Department of Radiology and Center for Imaging Science, Samsung Medical Center, Sungkyunkwan University School of Medicine, 50, Ilwon-Dong, Kangnam-Ku, Seoul, 135-710, Republic of Korea.
Department of Radiology, Chungnam National University Hospital, Chungnam National University College of Medicine, Daejeon, Republic of Korea.
Abdom Radiol (NY). 2019 Apr;44(4):1395-1406. doi: 10.1007/s00261-018-1847-y.

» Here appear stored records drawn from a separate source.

/-- **Hoffstein 1980, Theorem 2 (p. 168; typed per §4 p. 173) — DISCHARGED.** "Let `ε > 0` and `d′`,
`|d′| > ε⁻²`, be an exceptional discriminant … `d′ < 0` with class number `h₀`. For any other discriminant
`d` … `L(1, χ) > min[1/(7.735 log|d|), ε⁻¹/(15.350 h₀ (log|d|)² |d|^{3.344 h₀ ε})]`." Proof: §4 p. 173 as
described in the module docstring ((17) class number formula, Lemma 1, (18), the §3 core, Lemma 3, and the
`y > 4.63` reduction via Theorem 1′). [cite: Hoffstein1980SiegelTatuzawa, Theorem 2 p. 168, §4 p. 173] -/
theorem hoffstein1980_theorem2_holds : hoffstein1980_theorem2 := by
  intro ε hε hε1 q' _ χ' hχ'p hχ'q hχ'o hq'ε hL' K' _ _ h2 hd q _ χ hχp hχq hχ1 hne hqq'
  -- sizes
  have h1000 : (1000 : ℝ) < ε⁻¹ := by rw [lt_inv_comm₀ (by norm_num) hε, ← one_div]; exact hε1
  have hε2 : (10 ^ 6 : ℝ) < ε⁻¹ ^ 2 := by
    rw [show (10 ^ 6 : ℝ) = 1000 ^ 2 by norm_num]
    exact pow_lt_pow_left₀ h1000 (by norm_num) two_ne_zero
  have hq'6 : (10 ^ 6 : ℝ) < q' := hε2.trans hq'ε
  have hq'1r : (1 : ℝ) < q' := lt_trans (by norm_num) hq'6
  have hq'1 : 1 < q' := by exact_mod_cast hq'1r
  have hq'0 : (0 : ℝ) < q' := by linarith only [hq'1r]
  have hqq'r : (q' : ℝ) ≤ q := by exact_mod_cast hqq'
  have hq0 : (0 : ℝ) < q := by linarith only [hq'1r, hqq'r]
  have hq1r : (1 : ℝ) < q := by linarith only [hq'1r, hqq'r]
  have hχ'1 : χ' ≠ 1 := ne_one_of_isPrimitive₄ hχ'p hq'1
  have hlq' := log_gt_of_gt_ten6' hq'6
  have hlq := log_gt_of_gt_ten6' (lt_of_lt_of_le hq'6 hqq'r)
  have hlq'0 : 0 < Real.log q' := by linarith only [hlq']
  have hlq0 : 0 < Real.log q := by linarith only [hlq]
  have hlqq' : Real.log q' ≤ Real.log q := Real.log_le_log hq'0 hqq'r
  have hlN : Real.log ((q : ℝ) * q') = Real.log q + Real.log q' := Real.log_mul hq0.ne' hq'0.ne'
  -- `√q′ > ε⁻¹`
  set r : ℝ := Real.sqrt q' with hrdef
  have hr : ε⁻¹ < r := by rw [hrdef, Real.lt_sqrt (by positivity)]; exact hq'ε
  have hr0 : 0 < r := lt_trans (by positivity) hr
  have h1r : 1 / r ≤ ε := by
    rw [div_le_iff₀ hr0, mul_comm]
    have : ε⁻¹ * ε ≤ r * ε := mul_le_mul_of_nonneg_right hr.le hε.le
    rwa [inv_mul_cancel₀ hε.ne'] at this
  -- (17): `L(1,χ′) = π h₀/√q′`
  have hnat : (NumberField.discr K').natAbs = q' := by rw [hd]; simp
  have hq'4 : 4 < q' := by exact_mod_cast (show (4 : ℝ) < q' by linarith only [hq'6])
  have hd4 : NumberField.discr K' < -4 := by rw [hd]; omega
  set h : ℝ := (NumberField.classNumber K' : ℝ) with hh
  have hh0 : 0 < h := by rw [hh]; exact_mod_cast NumberField.classNumber_pos (K := K')
  have hLcnf := LFunction_one_eq_pi_mul_classNumber_div_sqrt h2 hd4 hnat χ' hχ'p hχ'q hχ'o
  have hL're : (χ'.LFunction 1).re = Real.pi * h / r := by rw [hLcnf, Complex.ofReal_re]
  -- Lemma 1 / (5) ⇒ (6): the zero `β′` with `1.511 (1 − β′) < L(1,χ′)`
  obtain ⟨β, hz, hβlo, hβ1, -, hL1⟩ := exists_realZero_of_lOne_le hχ'p hχ'q hq'6.le hL'.le
  have hκ0 : 0 < 1 - β := by linarith only [hβ1]
  have hκ' : (1 - β) * Real.log q' ≤ 1 / 11.657 := by
    have hκ : 1 - β ≤ 1 / (11.657 * Real.log q') := by linarith only [hβlo]
    rw [le_div_iff₀ (by positivity)] at hκ; rw [le_div_iff₀ (by norm_num)]; linarith only [hκ]
  -- Lemma 3
  rcases hoffstein1980_lemma3_holds q χ _ χ' hχp hχq hχ1 hχ'p hχ'q hχ'1 hne hq'6.le hqq' β hβ1 hz
    with h16 | hdone
  swap
  · exact lt_of_le_of_lt (min_le_left _ _) hdone
  -- Theorem 1′ read backwards: either done, or `y = log q/log q′ > 4.65`
  by_cases hL : 1 / (7.735 * Real.log q) < (χ.LFunction 1).re
  · exact lt_of_le_of_lt (min_le_left _ _) hL
  push Not at hL
  have h1' := theorem1'_of_le χ χ' hχp hχq hχ1 hχ'p hχ'q hχ'1 hne hq'6 hqq' hL'.le
  have hTa := lt_of_lt_of_le ((min_lt_iff.mp h1').resolve_left (not_lt.mpr hL)) hL
  obtain ⟨y, hydef⟩ : ∃ y : ℝ, y = Real.log q / Real.log q' := ⟨_, rfl⟩
  have hLq : Real.log q = y * Real.log q' := by rw [hydef]; field_simp
  have hy1 : 1 ≤ y := by rw [hydef, le_div_iff₀ hlq'0, one_mul]; exact hlqq'
  have hy0 : 0 < y := lt_of_lt_of_le one_pos hy1
  have hE : ((q : ℝ) * q') ^ (0.138 / Real.log q') = Real.exp (0.138 * (1 + y)) := by
    rw [Real.rpow_def_of_pos (by positivity), hlN, hLq]
    congr 1
    field_simp
    ring
  have h1y : 1 + Real.log q / Real.log q' = 1 + y := by rw [hydef]
  rw [hE, h1y, hLq, div_lt_div_iff₀ (by positivity) (by positivity), one_mul, one_mul] at hTa
  have hC : 15.47 * y < (1 + y) ^ 2 * Real.exp (0.138 * (1 + y)) := by
    have h2 : Real.log q' * (15.47 * y) < Real.log q' * ((1 + y) ^ 2 * Real.exp (0.138 * (1 + y))) := by
      linarith [hTa]
    exact lt_of_mul_lt_mul_left h2 hlq'0.le
  have hy465 := lt_of_constraint hy1 hC
  have hlNle : Real.log ((q : ℝ) * q') ≤ 1.2151 * Real.log q := by
    rw [hlN, hLq]
    have : 4.65 * Real.log q' < y * Real.log q' := mul_lt_mul_of_pos_right hy465 hlq'0
    nlinarith only [this, hlq'0, hy0]
  have hlN0 : 0 < Real.log ((q : ℝ) * q') := by rw [hlN]; positivity
  have hlN26 : (26 : ℝ) < Real.log ((q : ℝ) * q') := by rw [hlN]; linarith only [hlq, hlq']
  -- the §3 core
  have hcore := core3 χ χ' hχp hχq hχ1 hχ'p hχ'q hχ'1 hne hq'6 hqq' hz hβlo hβ1
  rw [hL're] at hcore hL1
  have hule : Real.log ((q : ℝ) * q') / 2 + 1.3 ≤ 0.6684 * Real.log q := by
    linarith only [hlNle, hlN26, hlq]
  -- (18): `x^{−(1−β′)} ≥ 0.878 · q^{−3.344 h ε}`
  set Q : ℝ := (q : ℝ) ^ (3.344 * h * ε) with hQ
  have hQ0 : 0 < Q := Real.rpow_pos_of_pos hq0 _
  have hexp : 3 / 2 * (1 - β) ≤ 3.344 * h * ε := by
    have h2 : Real.pi * h / r ≤ Real.pi * h * ε := by
      rw [div_eq_mul_one_div]
      exact mul_le_mul_of_nonneg_left h1r (by positivity)
    have h3 : Real.pi * h * ε ≤ 3.1416 * h * ε := by
      have := Real.pi_lt_d4
      have hhe : 0 ≤ h * ε := by positivity
      nlinarith only [this, hhe]
    have hhe : 0 ≤ h * ε := by positivity
    linarith only [hL1, h2, h3, hκ0, hhe]
  have hxlow : 0.878 * Q⁻¹ ≤ (((q : ℝ) * q') ^ (3 / 2 : ℝ)) ^ (-(1 - β)) := by
    rw [← Real.rpow_mul (by positivity), Real.mul_rpow hq0.le hq'0.le]
    have hqt : Q⁻¹ ≤ (q : ℝ) ^ (3 / 2 * -(1 - β)) := by
      rw [hQ, ← Real.rpow_neg hq0.le]
      exact Real.rpow_le_rpow_of_exponent_le hq1r.le (by linarith only [hexp])
    have hq't : (0.878 : ℝ) ≤ (q' : ℝ) ^ (3 / 2 * -(1 - β)) := by
      rw [Real.rpow_def_of_pos hq'0]
      have h1 : -0.1287 ≤ Real.log q' * (3 / 2 * -(1 - β)) := by nlinarith only [hκ']
      have h2 : Real.exp (-0.1287) ≤ Real.exp (Real.log q' * (3 / 2 * -(1 - β))) := Real.exp_le_exp.2 h1
      refine le_trans ?_ h2
      rw [Real.exp_neg, le_inv_comm₀ (by norm_num) (Real.exp_pos _)]
      exact exp_01287_le.trans (by norm_num)
    calc 0.878 * Q⁻¹ = Q⁻¹ * 0.878 := mul_comm _ _
      _ ≤ (q : ℝ) ^ (3 / 2 * -(1 - β)) * (q' : ℝ) ^ (3 / 2 * -(1 - β)) :=
          mul_le_mul hqt hq't (by norm_num) (Real.rpow_nonneg hq0.le _)
  -- the two sides over the common denominator `log q · Q`
  have hA : 0.198 / (Real.log q * Q) < 1.6 * (1 - β) * (((q : ℝ) * q') ^ (3 / 2 : ℝ)) ^ (-(1 - β)) := by
    have e2 : 1.6 * (1 / (5.828 * (1.2151 * Real.log q))) * (0.878 * Q⁻¹) =
        (1.6 * 0.878 / (5.828 * 1.2151)) / (Real.log q * Q) := by
      field_simp
    have h16' : 1 / (5.828 * (1.2151 * Real.log q)) ≤ 1 - β := by
      refine le_trans ?_ h16.le
      exact one_div_le_one_div_of_le (mul_pos (by norm_num) hlN0) (by nlinarith only [hlNle])
    calc 0.198 / (Real.log q * Q) ≤ (1.6 * 0.878 / (5.828 * 1.2151)) / (Real.log q * Q) :=
          div_le_div_of_nonneg_right (by norm_num) (by positivity)
      _ = 1.6 * (1 / (5.828 * (1.2151 * Real.log q))) * (0.878 * Q⁻¹) := e2.symm
      _ ≤ 1.6 * (1 / (5.828 * Real.log ((q : ℝ) * q'))) * (0.878 * Q⁻¹) := by gcongr
      _ < 1.6 * (1 - β) * (0.878 * Q⁻¹) := by gcongr
      _ ≤ 1.6 * (1 - β) * (((q : ℝ) * q') ^ (3 / 2 : ℝ)) ^ (-(1 - β)) := by gcongr
  -- `B · v ≤ 0.137/(log q · Q)` where `v = L(1,χ′) · u`
  set B : ℝ := ε⁻¹ / (15.350 * h * Real.log q ^ 2 * Q) with hBdef
  set u : ℝ := Real.log ((q : ℝ) * q') / 2 + 1.3 with hu
  set v : ℝ := Real.pi * h / r * u with hv
  have hv0 : 0 < v := by positivity
  have hB0 : 0 ≤ B := by positivity
  have hvle : v ≤ Real.pi * h * ε * (0.6684 * Real.log q) := by
    rw [hv, div_eq_mul_one_div]
    gcongr
  have hBv : B * v ≤ 0.137 / (Real.log q * Q) := by
    have e : B * (Real.pi * h * ε * (0.6684 * Real.log q)) =
        (Real.pi * 0.6684 / 15.350) / (Real.log q * Q) := by
      rw [hBdef]
      field_simp
    have hπ := Real.pi_lt_d4
    calc B * v ≤ B * (Real.pi * h * ε * (0.6684 * Real.log q)) := mul_le_mul_of_nonneg_left hvle hB0
      _ = (Real.pi * 0.6684 / 15.350) / (Real.log q * Q) := e
      _ ≤ 0.137 / (Real.log q * Q) := by
          have hnum : Real.pi * 0.6684 / 15.350 ≤ 0.137 := by
            rw [div_le_iff₀ (by norm_num)]; nlinarith only [hπ]
          exact div_le_div_of_nonneg_right hnum (by positivity)
  refine lt_of_le_of_lt (min_le_right _ _) ?_
  have hmid : 0.137 / (Real.log q * Q) < 0.198 / (Real.log q * Q) :=
    div_lt_div_of_pos_right (by norm_num) (by positivity)
  have hchain : B * v < (χ.LFunction 1).re * v := by linarith only [hBv, hmid, hA, hcore]
  exact lt_of_mul_lt_mul_right hchain hv0.le

end Literature.NumberTheory.LFunctions

end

To determine the differential features of inflammatory myofibroblastic tumor (IMT) and intrahepatic cholangiocarcinoma (ICC) manifesting as target appearance on gadoxetic acid-enhanced MRI.
Twenty-seven patients with 36 IMTs (1.2-6.0 cm) and 34 patients with 34 ICCs (1.5-6.0 cm) who underwent gadoxetic acid-enhanced MRI were enrolled in this study. Two reviewers evaluated morphology, signal intensity, and enhancement features of tumors on T1-weighted imaging (T1WI), T2-weighted imaging (T2WI), diffusion-weighted imaging (DWI), and gadoxetic acid-enhanced imaging.
As for 32 IMTs with target appearance, IMTs most commonly demonstrated early target appearance characterized by a peripheral hypointense rim on unenhanced T1WI (n = 27, 84.4%), central enhanced area with a hypointense rim on arterial phase (AP) and portal venous phase (PVP) (n = 29, 90.6%), and transitional phase (TP) (n = 28, 87.5%). Meanwhile, most of the ICCs showed homogeneous hypointensity on T1WI (100%), a hyperenhancing rim on AP, late target appearance on TP (n = 32, 94.1%) and HBP (n = 32, 94.1%). Target appearance on DWI appearing as hyperintensity with central hypointense area was seen in 2 IMTs and 32 ICCs. On T2WI, 24 IMTs (n = 24, 75.0%) displayed central iso- and peripheral hyperintensity and 27 ICCs (84.4%) showed layered hyperintensity with either brighter or darker area in center. The remaining six IMTs with no target were observed as cystic appearing nodules (n = 3) or ill-defined hypovascular nodules (n = 2) and fibrotic mass (n = 1).
IMTs often show early target appearance on unenhanced T1WI, and early dynamic phases of gadoxetic acid-enhanced MRI. Target appearance on later phases, such as TP and HBP, and DWI target appearance were commonly in ICCs, but rare in IMTs.
确定表现为钆塞酸增强 MRI 靶征的炎性肌纤维母细胞瘤(IMT)和肝内胆管细胞癌(ICC)的鉴别特征。
本研究纳入了 27 例 36 个 IMT(1.2-6.0cm)和 34 例 34 个 ICC(1.5-6.0cm)患者,这些患者均接受了钆塞酸增强 MRI 检查。两位观察者评估了肿瘤在 T1 加权成像(T1WI)、T2 加权成像(T2WI)、弥散加权成像(DWI)和钆塞酸增强成像上的形态、信号强度和强化特征。
在 32 个表现为靶征的 IMT 中,IMT 最常见的表现为早期靶征,特征为平扫 T1WI 外周低信号环(n=27,84.4%)、动脉期(AP)和门静脉期(PVP)中央强化区伴低信号环(n=29,90.6%)和过渡期(TP)(n=28,87.5%)。同时,大多数 ICC 在 T1WI 上表现为均匀低信号(100%)、AP 上高信号环、TP 上晚期靶征(n=32,94.1%)和 HBP(n=32,94.1%)。DWI 上的靶征表现为中央低信号区伴高信号,在 2 个 IMT 和 32 个 ICC 中均可见。在 T2WI 上,24 个 IMT(n=24,75.0%)显示中央等信号和周围高信号,27 个 ICC(84.4%)显示分层高信号,中央区有较亮或较暗区域。其余 6 个无靶征的 IMT 表现为囊性结节(n=3)、边界不清的少血管结节(n=2)和纤维性肿块(n=1)。
IMT 常在平扫 T1WI 和钆塞酸增强 MRI 的早期动态期呈现早期靶征。TP 和 HBP 等后期阶段以及 DWI 靶征常见于 ICC,但在 IMT 中罕见。